The answer must consist of every line below that contains the word "collar".
SUPPLIED DATA section start
include hch in
/-- The two faces at the ghost `c + dir K` away from the rail (those of the corners `(g, K)` and
`(g, K + 3)`) have no corner in `V`: they are not face-cells. [folklore] -/
theorem se_ghost_outer_faces :
    ofSite (cFace (toSite (c + dir K), K)) ∉ (⟨V, ι.collar V⟩ : CollarLegModel).faceCells ∧
      ofSite (cFace (toSite (c + dir K), K + 3)) ∉ (⟨V, ι.collar V⟩ : CollarLegModel).faceCells := by
  obtain ⟨g1, -, g3, -⟩ := se_gapFace_eq_cFace (c + dir K) K
  have out : ∀ s t : ℤ, -2 ≤ s → s ≤ 2 → 1 ≤ t → t ≤ 2 → c + s • dir (K + 1) + t • dir K ∉ V := by
    intro s t hs1 hs2 ht1 ht2 hm
    have := (hch s t hs1 hs2 (by omega) ht2).1 hm
    omega
  constructor
  · rw [← g1]
    refine se_not_mem_faceCells _ fun v hv => ?_
    rw [se_faceCorners_gapFace] at hv
    simp only [Finset.mem_insert, Finset.mem_singleton] at hv
    rcases hv with rfl | rfl | rfl | rfl
    · have e : c + dir K = c + (0 : ℤ) • dir (K + 1) + (1 : ℤ) • dir K := by module
      rw [e]; exact out 0 1 (by norm_num) (by norm_num) (by norm_num) (by norm_num)
    · have e : c + dir K + dir (K + 1) = c + (1 : ℤ) • dir (K + 1) + (1 : ℤ) • dir K := by module
      rw [e]; exact out 1 1 (by norm_num) (by norm_num) (by norm_num) (by norm_num)
    · have e : c + dir K + dir K = c + (0 : ℤ) • dir (K + 1) + (2 : ℤ) • dir K := by module
      rw [e]; exact out 0 2 (by norm_num) (by norm_num) (by norm_num) (by norm_num)
    · have e : c + dir K + dir K + dir (K + 1) = c + (1 : ℤ) • dir (K + 1) + (2 : ℤ) • dir K := by module
      rw [e]; exact out 1 2 (by norm_num) (by norm_num) (by norm_num) (by norm_num)
  · rw [← g3]
    refine se_not_mem_faceCells _ fun v hv => ?_
    rw [se_faceCorners_gapFace] at hv
    simp only [Finset.mem_insert, Finset.mem_singleton] at hv
    rcases hv with rfl | rfl | rfl | rfl
    · have e : c + dir K - dir (K + 1) = c + (-1 : ℤ) • dir (K + 1) + (1 : ℤ) • dir K := by module
      rw [e]; exact out (-1) 1 (by norm_num) (by norm_num) (by norm_num) (by norm_num)
    · have e : c + dir K - dir (K + 1) + dir (K + 1) = c + (0 : ℤ) • dir (K + 1) + (1 : ℤ) • dir K := by module
      rw [e]; exact out 0 1 (by norm_num) (by norm_num) (by norm_num) (by norm_num)
    · have e : c + dir K - dir (K + 1) + dir K = c + (-1 : ℤ) • dir (K + 1) + (2 : ℤ) • dir K := by module
      rw [e]; exact out (-1) 2 (by norm_num) (by norm_num) (by norm_num) (by norm_num)
    · have e : c + dir K - dir (K + 1) + dir K + dir (K + 1) = c + (0 : ℤ) • dir (K + 1) + (2 : ℤ) • dir K := by module
      rw [e]; exact out 0 2 (by norm_num) (by norm_num) (by norm_num) (by norm_num)

include hch in
/-- **The outer turn at the ghost is a cut**: the corner `(g, K)` at the ghost `g = c + dir K` is
untracked (its face is outside) and its target is not live. [folklore] -/
theorem se_isCut_ghost_out : (ι.model V).IsCut (toSite (c + dir K), K) := by
  obtain ⟨-, hcK, -⟩ := se_rail_local hch
  refine ⟨fun hl => hcK ((se_targetsLive_iff _ _ _).1 hl).1, fun hcons => ?_⟩
  exact (se_ghost_outer_faces ι V hch).1 hcons.1.2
SUPPLIED DATA section end
SOLUTION FOR THIS PROBLEM:
    ofSite (cFace (toSite (c + dir K), K)) ∉ (⟨V, ι.collar V⟩ : CollarLegModel).faceCells ∧
      ofSite (cFace (toSite (c + dir K), K + 3)) ∉ (⟨V, ι.collar V⟩ : CollarLegModel).faceCells := by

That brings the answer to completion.